HOME

MICHAEL WALL

Michael Wall- a gifted playwright who died far too young.... I hope this page helps to make him better known.

Below is a list of his broadcast plays, some extracts from reviews, and parts of some obituary notices. I have been unable to contact the authors, apart from Jeremy Mortimer, and hope they will forgive my using extracts from their excellent articles; it is in a good cause.

So ...here we go... Michael Wall....

RADIO PLAYS


13.03.82 Japanese Style*
27.10.82 Goodnight Mr. Zero* (sf)
14.12.82 Why don't you go back where you came from?
02.07.83 A Marriage of Convenience
20.09.84 Tom
14.08.84 Sound Explosion, r. 23 Oct 85
06.08.85 Hiroshima- The Movie*
10.05.88 Act of Mercy
20.04.87 The Wide-Brimmed Hat
25.09.89 The Last of the Lovers
02.02.89, r. 27.08.90 Women Laughing*
27.07.92, r. 15.05.93 Runaway
19.08.90 Doo Be Doo Be Doo
24.07.93 Headcrash (sf) R3*

Asterisked plays known to exist in VRPCC collections

I am grateful to Greg Linden who located most of the information below. The extracts from Jeremy Mortimer's obituary are reproduced with his permission.

extract from FINANCIAL TIMES, 25 Apr 87, by B.A.Young
........There were two outstanding plays this week, Radio 4's Monday Play THE WIDEBRIMMED HAT by Michael Wall and DEFINITELY THE BAHAMAS by Martin Crimp.

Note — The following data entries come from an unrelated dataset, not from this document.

/-!
# Analytic continuation of a positive-energy unitary group to the upper half-plane

Topic `Literature/Analysis/UnboundedOperators`, proofs layer over `UnitaryRep.lean` (item C4) and
`UnitaryGroupSmearing.lean`. Let `T(s) = e^{isP}` be a strongly continuous one-parameter unitary group
on a complex Hilbert space with **positive energy** (`T.HasPositiveEnergy`: the Stone generator `P` is
symmetric with `0 ≤ ⟪x, P x⟫` on `D(P)`). Classically (spectral theorem) `w ↦ e^{iwP}`, `Im w ≥ 0`, is
a strongly continuous family of contractions, holomorphic on the open upper half-plane, extending
`s ↦ T(s)`; this is the ingredient "as `P ≥ 0` and `Im e^{2πz}s ≥ 0` for `z ∈ 𝕊_{1/2}`, the function is
bounded analytic" of the one-particle Borchers theorem (R. Longo, *Lectures on Conformal Nets I*,
Thm. 2.2.1; Longo–Witten, CMP 303 (2011), Thm. 2.2). Mathlib has no spectral theorem for unbounded
self-adjoint operators, so this file gives an elementary construction
(`exists_upperHalfPlane_extension`):

* the extension is the **Poisson smearing** `W(w) x = ∫ (π(1+u²))⁻¹ T(Re w + u Im w) x du`
  (manifestly `‖W(w)‖ ≤ 1`, jointly strongly continuous on `ℂ × H`, and `W(s) = T(s)` for real `s`);
* the key lemma `integral_inv_sq_smul_appReal_eq_zero`: **`∫ (s - μ)⁻² T(s) x ds = 0` for `Im μ < 0`**.
  Proof from form-positivity alone: `y(b) = ∫ (s - a + ib)⁻² T(s)x ds` lies in `D(P)` with
  `d/db y(b) = P y(b)`, so `d/db ‖y(b)‖² = 2⟪y, P y⟫ ≥ 0`, while `‖y(b)‖ ≤ π‖x‖/b → 0` as `b → ∞`;
  a non-decreasing non-negative function tending to `0` vanishes;
* consequently the smearing against `(s - ν)⁻¹ - (s + i)⁻¹` vanishes for `Im ν < 0` (its
  `ν`-derivative is the previous integral, and it vanishes at `ν = -i`), so for `Im w > 0` the Poisson
  kernel `(2πi)⁻¹((s-w)⁻¹ - (s-w̄)⁻¹)` may be replaced by the Cauchy-type kernel
  `(2πi)⁻¹((s-w)⁻¹ - (s+i)⁻¹)`, which is holomorphic in `w`; the explicit second-order remainder
  `(w-w₀)²/((s-w)(s-w₀)²)` then gives differentiability of `w ↦ W(w)` in OPERATOR norm on `Im w > 0`.

## References

* R. Longo, *Lectures on Conformal Nets. Part I: One Particle Structure* (2008), proof of Thm. 2.2.1
  (use of the bounded analytic continuation of `s ↦ e^{isP}`, `P ≥ 0`). [Longo2008LecturesConformalNets]
* M. Reed, B. Simon, *Methods of Modern Mathematical Physics II* (1975), §X.8 (holomorphic
  contraction semigroups; the spectral-theorem route). [ReedSimonII1975]

## Design notes

No definitions: the extension is provided existentially (`exists_upperHalfPlane_extension`), the
Poisson-smeared operator being characterised by
`∀ w x, W w x = ∫ u, ((π (1 + u²))⁻¹ : ℂ) • T(Re w + Im w u) x`.
-/

noncomputable section

open Filter MeasureTheory Complex Set Metric Asymptotics
open scoped InnerProductSpace Topology ComplexConjugate

namespace Literature.Analysis.UnboundedOperators

namespace UnitaryRep

variable {H : Type*} [NormedAddCommGroup H] [InnerProductSpace ℂ H] [CompleteSpace H]

/-! ### Kernel estimates -/

/-- `‖s - μ‖² = (s - Re μ)² + (Im μ)²` for real `s`. [folklore] -/
theorem norm_sq_ofReal_sub (s : ℝ) (μ : ℂ) : ‖(s : ℂ) - μ‖ ^ 2 = (s - μ.re) ^ 2 + μ.im ^ 2 := by
  rw [Complex.sq_norm, Complex.normSq_apply]
  simp only [sub_re, ofReal_re, sub_im, ofReal_im, zero_sub]
  ring

/-- `|Im μ| ≤ ‖s - μ‖` for real `s`. [folklore] -/
theorem abs_im_le_norm_ofReal_sub (s : ℝ) (μ : ℂ) : |μ.im| ≤ ‖(s : ℂ) - μ‖ := by
  have h := Complex.abs_im_le_norm ((s : ℂ) - μ)
  simpa [sub_im] using h

/-- `s - μ ≠ 0` for real `s` and `Im μ ≠ 0`. [folklore] -/
theorem ofReal_sub_ne_zero {μ : ℂ} (hμ : μ.im ≠ 0) (s : ℝ) : (s : ℂ) - μ ≠ 0 := by
  intro h
  have := abs_im_le_norm_ofReal_sub s μ
  rw [h, norm_zero] at this
  exact hμ (abs_eq_zero.1 (le_antisymm this (abs_nonneg _)))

THE WIDE-BRIMMED HAT told of the wooing by minor pre-Raphaelite Charles Catchpole of the revolutionary Italian Nationalist Princess Melvezzi in Austrian-occupied Venice, a wooing interrupted by the Princess's attempt to assasinate Marshal Radetsky. Convincing background details was slipped in (Ruskin and his Effie are minor characters) and Jeremy Mortimer's production, rich in well-chosen sound and well-varied acoustic, painted a fine Venetian picture. Edward Petherbridge and Eleanor Bron played Catchpole and the Princess.

extract from THE GUARDIAN, 17 Jun 1991, by Robin Thorber
Michael Wall, who has died aged 45, won the 1989 Mobil playwriting competition with his stage play AMONG BARBARIANS, about two young Britons sentenced to death for drug smuggling in Malaya. Earlier he had worked his way around the worldto sustain his radio writing...

Amongst Barbarians, a play first seen in Manchester, transferred to the West End and also BBC2 television. It typified his challenge to the indifference and cruelty associated with Britain's colonial legacy. While he was horrified by the ignorance and arrogance of the smugglers' families, he understood the alienation that had formed their attitudes.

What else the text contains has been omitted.